# [What to do]
Once the line containing "have hv : Valued.v" is found in the entries below, reproduce it and every line after it, stopping at and including the line containing "(tsum_lt_top_of_le_pow_of_linear hεT hBT"; reproduce nothing else, and keep each line exact.

# [Given data]
*** Block opens ***
/-! ## §2 THE HEAD: (FC) on `U(σ, Φ₃)(K)` -/

/-- **(FC) — THE FINITE CONJUGATION MEASURE ON `U(σ, Φ₃)(K)`.**  `K` a non-archimedean local field of characteristic zero (`Valued` + compatible `ValuativeRel`), `σ` an
isometric involution, `ϖ` a uniformiser, `J = Φ₃`, `μ` ANY Haar measure on `U = U(σ, J)(K)` (second countable, locally compact): for every compact `C ⊆ U` and every
continuous `β : U → [0, ∞]` with compact topological support and `β ≤ M_b < ∞`,
`∫⁻_{g ∈ C ∩ {g | ∫⁻ β(x g x⁻¹) dμ(x) < ⊤}} ∫⁻ β(x g x⁻¹) dμ(x) dμ(g) < ⊤` — the `hFC` binder of ★ (FC-9) `ellWeightPlace_of_finConj`, i.e. road «FC»'s replacement of
Harish-Chandra's Theorem 14 for the compact Cartan subgroups of `U(3)`. Assembly of ★ F1, F2, F3a (this seat), ★ FC-A (K2E5-p01), ★ FC-B (K2E3-p11), ★ FC-C (this seat), ★ FC-5∕5b∕5c +
box-torus brick (K2E2-p13), ★ FC-D (K2E3-p21), ★ FC-6∕6b + tail lemma (K2E3-p14), ★ FC-6a∕FC-H (K2E5-p01).
[cite: HarishChandra1970, Part VI §8 Theorem 14 p. 60; Part VII §2 p. 69] [cite: Rogawski1990, §7.3 p. 97] [cite: BruhatTits1972, (4.4.3)] [cite: Cartier1979, §I.3–I.4] -/
theorem finConj {K : Type*} [Field K] [Valued K ℤᵐ⁰] [ValuativeRel K] [(Valued.v : Valuation K ℤᵐ⁰).Compatible] [IsNonarchimedeanLocalField K] [CharZero K]
    (σ : K →+* K) (hσ : ∀ x, σ (σ x) = x) (hσv : ∀ x, Valued.v (σ x) = Valued.v x) {ϖ : K} (hϖ : Valued.v ϖ = WithZero.exp (-1 : ℤ))
    {J : Matrix (Fin 3) (Fin 3) K} (hJ : J = (StdForm.antidiagonal 3).over K)
    [MeasurableSpace ↥(unitaryGroupOfForm σ J)] [BorelSpace ↥(unitaryGroupOfForm σ J)]
    [SecondCountableTopology ↥(unitaryGroupOfForm σ J)] [LocallyCompactSpace ↥(unitaryGroupOfForm σ J)]
    (μ : Measure ↥(unitaryGroupOfForm σ J)) [μ.IsHaarMeasure]
    {C : Set ↥(unitaryGroupOfForm σ J)} (hC : IsCompact C) {β : ↥(unitaryGroupOfForm σ J) → ℝ≥0∞} (hβ : Continuous β) (hβs : IsCompact (tsupport β))
    {Mb : ℝ≥0∞} (hMb : Mb ≠ ⊤) (hβM : ∀ g, β g ≤ Mb) :
    ∫⁻ g in C ∩ {g : ↥(unitaryGroupOfForm σ J) | ∫⁻ x, β (x * g * x⁻¹) ∂μ < ⊤}, ∫⁻ x, β (x * g * x⁻¹) ∂μ ∂μ < ⊤ := by
  subst hJ
  -- §0 frame facts
  have h2 : (2 : K) ≠ 0 := two_ne_zero
  have h3 : (3 : K) ≠ 0 := three_ne_zero
  have hϖ0 : ϖ ≠ 0 := fun h => by rw [h, map_zero] at hϖ; exact WithZero.zero_ne_coe hϖ
  haveI : CompactSpace (Valued.integer K) := by rw [valuedInteger_eq_integer]; infer_instance
  haveI : μ.IsMulRightInvariant := K2E3RankOneUnitaryUnimodular.isMulRightInvariant_of_isHaarMeasure σ rfl hσ hσv hϖ h2 h3 μ
  have hσn : ∀ x, normAbs K (σ x) = normAbs K x := normAbs_map_eq σ hσv
  -- §1 `K₀`, the ray, the cover
  have hKo : IsOpen (unitaryInt σ ((StdForm.antidiagonal 3).over K) : Set ↥(unitaryGroupOfForm σ ((StdForm.antidiagonal 3).over K))) := isOpen_unitaryInt σ _
  have hKc : IsCompact (unitaryInt σ ((StdForm.antidiagonal 3).over K) : Set ↥(unitaryGroupOfForm σ ((StdForm.antidiagonal 3).over K))) :=
    isCompact_unitaryInt_of_forall_v_eq hσv _
  obtain ⟨a, ha⟩ := exists_coe_eq_diagonal_uniformizer σ (J := (StdForm.antidiagonal 3).over K) rfl hσ hϖ0
  have hcov := exists_mem_doubleCoset_inv_pow σ (J := (StdForm.antidiagonal 3).over K) rfl hσ hσv hϖ h2 h3 a ha
  -- §2 the box `Ω = K₀ (C ∪ tsupport β) K₀`
  set S₀ : Set ↥(unitaryGroupOfForm σ ((StdForm.antidiagonal 3).over K)) := C ∪ tsupport β with hS₀
  have hS₀c : IsCompact S₀ := hC.union hβs
  set Ω : Set ↥(unitaryGroupOfForm σ ((StdForm.antidiagonal 3).over K)) :=
    (unitaryInt σ ((StdForm.antidiagonal 3).over K) : Set ↥(unitaryGroupOfForm σ ((StdForm.antidiagonal 3).over K))) * S₀ *
      (unitaryInt σ ((StdForm.antidiagonal 3).over K) : Set ↥(unitaryGroupOfForm σ ((StdForm.antidiagonal 3).over K))) with hΩ
  have hΩc : IsCompact Ω := isCompact_box _ hKc hS₀c
  have hΩm : MeasurableSet Ω := hΩc.isClosed.measurableSet
  have hCΩ : C ⊆ Ω := (Set.subset_union_left).trans (subset_box _ S₀)
  have hβΩ : ∀ g, β g ≠ 0 → g ∈ Ω := fun g hg => subset_box _ S₀ (Set.subset_union_right (subset_tsupport β hg))
  have hΩl : ∀ k ∈ unitaryInt σ ((StdForm.antidiagonal 3).over K), ∀ g, k * g ∈ Ω ↔ g ∈ Ω := fun k hk g => mul_mem_box_iff _ S₀ hk g
  have hΩr : ∀ k ∈ unitaryInt σ ((StdForm.antidiagonal 3).over K), ∀ g, g * k ∈ Ω ↔ g ∈ Ω := fun k hk g => mem_box_mul_iff _ S₀ hk g
  obtain ⟨F, hΩF⟩ := exists_finset_subset_biUnion_smul (unitaryInt σ ((StdForm.antidiagonal 3).over K)) hKo hΩc
  obtain ⟨M, hM⟩ := exists_forall_mem_v_apply_le_exp σ ((StdForm.antidiagonal 3).over K) hϖ hΩc
  -- §3 a Haar measure on `Kˣ` and the (FC-5c) constants
  letI : MeasurableSpace Kˣ := borel Kˣ
  haveI : BorelSpace Kˣ := ⟨rfl⟩
  haveI : SecondCountableTopology Kˣ := secondCountableTopology_units K
  obtain ⟨κ, hκ, Cst, hCst, h5⟩ := K2E3TorusNearCollisionBound.measure_inter_nearCollision_le σ hσ hσn (Measure.haar : Measure Kˣ) μ
  -- §4 radii `x = |ϖ|`, `ρ = |ϖ|^{2M}`, ratio `r = |ϖ|^κ`, constant `B`, threshold `n₀`, depth `k(n)` and the decay sequence `ε`
  set x : ℝ≥0 := normAbs K ϖ with hx
  have hx0 : x ≠ 0 := (map_ne_zero (normAbs K)).2 hϖ0
  have hx1 : x < 1 := by
    have hv : Valued.v ϖ < Valued.v (1 : K) := by
      rw [hϖ, map_one, ← WithZero.exp_zero]; exact WithZero.exp_lt_exp.2 (by norm_num)
    have hle : normAbs K ϖ ≤ normAbs K 1 := (v_le_iff_normAbs_le _ _).1 hv.le
    have hne : normAbs K ϖ ≠ normAbs K 1 := fun h => hv.ne ((v_eq_iff_normAbs_eq _ _).2 h)
    rw [map_one] at hle hne
    exact lt_of_le_of_ne hle hne
  set ρ : ℝ≥0 := normAbs K (ϖ ^ (2 * M)) with hρ
  have hρ0 : ρ ≠ 0 := (map_ne_zero (normAbs K)).2 (pow_ne_zero _ hϖ0)
  have hρpos : 0 < ρ := pos_iff_ne_zero.2 hρ0
  set r : ℝ≥0∞ := ((x : ℝ≥0) : ℝ≥0∞) ^ κ with hr
  have hr1 : r < 1 := ENNReal.rpow_lt_one (by exact_mod_cast hx1) hκ
  have hr0 : r ≠ 0 := (ENNReal.rpow_pos (by exact_mod_cast pos_iff_ne_zero.2 hx0) ENNReal.coe_ne_top).ne'
  set B : ℝ≥0∞ := Cst * (((ρ⁻¹ : ℝ≥0)) : ℝ≥0∞) ^ κ with hB
  have hBT : B ≠ ⊤ := ENNReal.mul_ne_top hCst (ENNReal.rpow_ne_top_of_nonneg hκ.le ENNReal.coe_ne_top)
  set n₀ : ℕ := 5 * M + 3 with hn₀
  set kf : ℕ → ℕ := fun n => (n - (5 * M + 2)) / 4 with hkf
  set ε : ℕ → ℝ≥0∞ := fun n => if n < n₀ then 1 else Cst * (((x ^ kf n / ρ : ℝ≥0)) : ℝ≥0∞) ^ κ with hε
  have hεeq : ∀ n, n₀ ≤ n → ε n = B * r ^ kf n := fun n hn => by
    simp only [hε, if_neg (not_lt.2 hn)]
    exact decay_const_eq Cst x ρ hκ.le (kf n)
  have hεT : ∀ n, ε n ≠ ⊤ := fun n => by
    by_cases hn : n < n₀
    · simp only [hε, if_pos hn]; exact ENNReal.one_ne_top
    · rw [hεeq n (not_lt.1 hn)]; exact ENNReal.mul_ne_top hBT (ENNReal.pow_ne_top (hr1.trans ENNReal.one_lt_top).ne)
  have hεsum : ∑' n, ε n ≠ ⊤ :=
    (tsum_lt_top_of_le_pow_of_linear hεT hBT hr0 hr1 (n₀ := n₀) (c := 5 * M + 5) (k := kf)
      (fun n hn => by simp only [hkf, hn₀] at hn ⊢; omega) (fun n hn => (hεeq n hn).le)).ne
  -- §5 the decay on each box
  have hvρ : Valued.v (ϖ ^ (2 * M)) = WithZero.exp (-(2 * (M : ℤ))) := by
    rw [map_pow, hϖ, ← WithZero.exp_nsmul, nsmul_eq_mul]; push_cast; ring_nf
  have hdecay : ∀ n, μ (Ω ∩ {h : ↥(unitaryGroupOfForm σ ((StdForm.antidiagonal 3).over K)) | (a ^ n)⁻¹ * h * ((a ^ n)⁻¹)⁻¹ ∈ Ω} ∩
      {h : ↥(unitaryGroupOfForm σ ((StdForm.antidiagonal 3).over K)) |
        IsCompact ((Subgroup.centralizer ({h} : Set ↥(unitaryGroupOfForm σ ((StdForm.antidiagonal 3).over K)))) :
          Set ↥(unitaryGroupOfForm σ ((StdForm.antidiagonal 3).over K)))}) ≤
      μ (Ω ∩ {h : ↥(unitaryGroupOfForm σ ((StdForm.antidiagonal 3).over K)) | (a ^ n)⁻¹ * h * ((a ^ n)⁻¹)⁻¹ ∈ Ω}) * ε n := by
    intro n
    by_cases hn : n < n₀
    · simp only [hε, if_pos hn, mul_one]; exact measure_mono Set.inter_subset_left
    rw [not_lt] at hn
    simp only [hε, if_neg (not_lt.2 hn)]
    set box : Set ↥(unitaryGroupOfForm σ ((StdForm.antidiagonal 3).over K)) :=
      Ω ∩ {h : ↥(unitaryGroupOfForm σ ((StdForm.antidiagonal 3).over K)) | (a ^ n)⁻¹ * h * ((a ^ n)⁻¹)⁻¹ ∈ Ω} with hbox
    have hk : 5 * M + 4 * kf n + 2 ≤ n := by simp only [hkf, hn₀] at hn ⊢; omega
    have hn3 : 3 * M < n := by simp only [hn₀] at hn; omega
    -- entries on the box: all `≤ exp M`, upper ones small
    have hfacts : ∀ h ∈ box, (∀ i j, Valued.v (((h : GL (Fin 3) K) : Matrix (Fin 3) (Fin 3) K) i j) ≤ WithZero.exp (M : ℤ)) ∧
        Valued.v (((h : GL (Fin 3) K) : Matrix (Fin 3) (Fin 3) K) 0 1) ≤ WithZero.exp ((M : ℤ) - n) ∧
        Valued.v (((h : GL (Fin 3) K) : Matrix (Fin 3) (Fin 3) K) 1 2) ≤ WithZero.exp ((M : ℤ) - n) ∧
        Valued.v (((h : GL (Fin 3) K) : Matrix (Fin 3) (Fin 3) K) 0 2) ≤ WithZero.exp ((M : ℤ) - 2 * n) := by
      intro h hh
      have hconj : (a ^ n)⁻¹ * h * a ^ n ∈ Ω := by
        have h' := hh.2
        rwa [Set.mem_setOf_eq, inv_inv] at h'
      exact ⟨hM h hh.1, v_upper_le_of_conj_inv_pow σ rfl hσ hσv hϖ a ha n M h (fun i j => hM _ hconj i j)⟩
    -- the box is measurable and torus invariant; the diagonal is bounded below by `ρ` on it
    have hboxm : MeasurableSet box :=
      hΩm.inter (hΩc.isClosed.preimage ((continuous_const.mul continuous_id).mul continuous_const)).measurableSet
    have htorus : ∀ a' : Kˣ, valuation K (a' : K) = 1 →
        (⟨glDiagonal 3 K ![a', 1, (Units.map (σ : K →* K) a')⁻¹], torusOne_mem_unitaryGroupOfForm σ hσ a'⟩ :
          ↥(unitaryGroupOfForm σ ((StdForm.antidiagonal 3).over K))) • box = box := fun a' ha' =>
      K2E3FinConjBoxTorusInvariant.torusOne_smul_box_eq σ hσ hσv S₀ ((a ^ n)⁻¹) _ (coe_inv_pow_eq_diagonal σ rfl hσ a ha n) a' ha'
    have hlow : ∀ g ∈ box, ρ ≤ normAbs K (((g : GL (Fin 3) K) : Matrix (Fin 3) (Fin 3) K) 0 0) ∧ ρ ≤ normAbs K (((g : GL (Fin 3) K) : Matrix (Fin 3) (Fin 3) K) 1 1) := by
      intro g hg
      obtain ⟨hall, h01, h12, h02⟩ := hfacts g hg
      have key : ∀ i, ρ ≤ normAbs K (((g : GL (Fin 3) K) : Matrix (Fin 3) (Fin 3) K) i i) := fun i => by
        have hi := exp_neg_le_v_diag_of_upper_small σ rfl hσv hn3 g hall h01 h12 h02 i
        rw [← hvρ] at hi
        exact (v_le_iff_normAbs_le _ _).1 hi
      exact ⟨key 0, key 1⟩
    -- ★ (FC-6): compact centraliser in the box ⇒ near diagonal collision at scale `|ϖ|^k`
    have hvk : Valued.v (ϖ ^ kf n) = WithZero.exp (-(kf n : ℤ)) := by
      rw [map_pow, hϖ, ← WithZero.exp_nsmul, nsmul_eq_mul, mul_neg_one]
    have hsub : box ∩ {h : ↥(unitaryGroupOfForm σ ((StdForm.antidiagonal 3).over K)) |
        IsCompact ((Subgroup.centralizer ({h} : Set ↥(unitaryGroupOfForm σ ((StdForm.antidiagonal 3).over K)))) :
          Set ↥(unitaryGroupOfForm σ ((StdForm.antidiagonal 3).over K)))} ⊆
        box ∩ {g : ↥(unitaryGroupOfForm σ ((StdForm.antidiagonal 3).over K)) | ∃ i j : Fin 3, i ≠ j ∧
          normAbs K (((g : GL (Fin 3) K) : Matrix (Fin 3) (Fin 3) K) i i - ((g : GL (Fin 3) K) : Matrix (Fin 3) (Fin 3) K) j j) ≤ x ^ kf n} := by
      rintro h ⟨hh, hZ⟩
      refine ⟨hh, ?_⟩
      obtain ⟨hall, h01, h12, h02⟩ := hfacts h hh
      obtain ⟨i, j, hij, hv⟩ :=
        K2E3BoxCompactCentralizerCollision.exists_v_sub_lt_of_isCompact_centralizer σ hσ hσv hϖ rfl hk h hall h01 h12 h02 hZ
      refine ⟨i, j, hij, ?_⟩
      have hle : Valued.v (((h : GL (Fin 3) K) : Matrix (Fin 3) (Fin 3) K) i i - ((h : GL (Fin 3) K) : Matrix (Fin 3) (Fin 3) K) j j) ≤
          Valued.v (ϖ ^ kf n) := by rw [hvk]; exact hv.le
      have hn' := (v_le_iff_normAbs_le _ _).1 hle
      rwa [map_pow] at hn'
    calc μ (box ∩ {h : ↥(unitaryGroupOfForm σ ((StdForm.antidiagonal 3).over K)) |
            IsCompact ((Subgroup.centralizer ({h} : Set ↥(unitaryGroupOfForm σ ((StdForm.antidiagonal 3).over K)))) :
              Set ↥(unitaryGroupOfForm σ ((StdForm.antidiagonal 3).over K)))})
        ≤ μ (box ∩ {g : ↥(unitaryGroupOfForm σ ((StdForm.antidiagonal 3).over K)) | ∃ i j : Fin 3, i ≠ j ∧
            normAbs K (((g : GL (Fin 3) K) : Matrix (Fin 3) (Fin 3) K) i i - ((g : GL (Fin 3) K) : Matrix (Fin 3) (Fin 3) K) j j) ≤ x ^ kf n}) :=
          measure_mono hsub
      _ ≤ Cst * (((x ^ kf n / ρ : ℝ≥0)) : ℝ≥0∞) ^ κ * μ box := h5 ρ hρpos (x ^ kf n) box hboxm htorus hlow
      _ = μ box * (Cst * (((x ^ kf n / ρ : ℝ≥0)) : ℝ≥0∞) ^ κ) := by rw [mul_comm]
  -- §6 the generic assembly ★ F3a
  exact lintegral_fibre_lt_top_of_boxDecay μ (unitaryInt σ ((StdForm.antidiagonal 3).over K)) hKo hKc (fun n => (a ^ n)⁻¹) hcov Ω hΩl hΩr F hΩF hCΩ
    hβ hβΩ hMb hβM ε hεsum hdecay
*** Block closes ***
# [Expected answer]
    have hv : Valued.v ϖ < Valued.v (1 : K) := by
      rw [hϖ, map_one, ← WithZero.exp_zero]; exact WithZero.exp_lt_exp.2 (by norm_num)
    have hle : normAbs K ϖ ≤ normAbs K 1 := (v_le_iff_normAbs_le _ _).1 hv.le
    have hne : normAbs K ϖ ≠ normAbs K 1 := fun h => hv.ne ((v_eq_iff_normAbs_eq _ _).2 h)
    rw [map_one] at hle hne
    exact lt_of_le_of_ne hle hne
  set ρ : ℝ≥0 := normAbs K (ϖ ^ (2 * M)) with hρ
  have hρ0 : ρ ≠ 0 := (map_ne_zero (normAbs K)).2 (pow_ne_zero _ hϖ0)
  have hρpos : 0 < ρ := pos_iff_ne_zero.2 hρ0
  set r : ℝ≥0∞ := ((x : ℝ≥0) : ℝ≥0∞) ^ κ with hr
  have hr1 : r < 1 := ENNReal.rpow_lt_one (by exact_mod_cast hx1) hκ
  have hr0 : r ≠ 0 := (ENNReal.rpow_pos (by exact_mod_cast pos_iff_ne_zero.2 hx0) ENNReal.coe_ne_top).ne'
  set B : ℝ≥0∞ := Cst * (((ρ⁻¹ : ℝ≥0)) : ℝ≥0∞) ^ κ with hB
  have hBT : B ≠ ⊤ := ENNReal.mul_ne_top hCst (ENNReal.rpow_ne_top_of_nonneg hκ.le ENNReal.coe_ne_top)
  set n₀ : ℕ := 5 * M + 3 with hn₀
  set kf : ℕ → ℕ := fun n => (n - (5 * M + 2)) / 4 with hkf
  set ε : ℕ → ℝ≥0∞ := fun n => if n < n₀ then 1 else Cst * (((x ^ kf n / ρ : ℝ≥0)) : ℝ≥0∞) ^ κ with hε
  have hεeq : ∀ n, n₀ ≤ n → ε n = B * r ^ kf n := fun n hn => by
    simp only [hε, if_neg (not_lt.2 hn)]
    exact decay_const_eq Cst x ρ hκ.le (kf n)
  have hεT : ∀ n, ε n ≠ ⊤ := fun n => by
    by_cases hn : n < n₀
    · simp only [hε, if_pos hn]; exact ENNReal.one_ne_top
    · rw [hεeq n (not_lt.1 hn)]; exact ENNReal.mul_ne_top hBT (ENNReal.pow_ne_top (hr1.trans ENNReal.one_lt_top).ne)
  have hεsum : ∑' n, ε n ≠ ⊤ :=
    (tsum_lt_top_of_le_pow_of_linear hεT hBT hr0 hr1 (n₀ := n₀) (c := 5 * M + 5) (k := kf)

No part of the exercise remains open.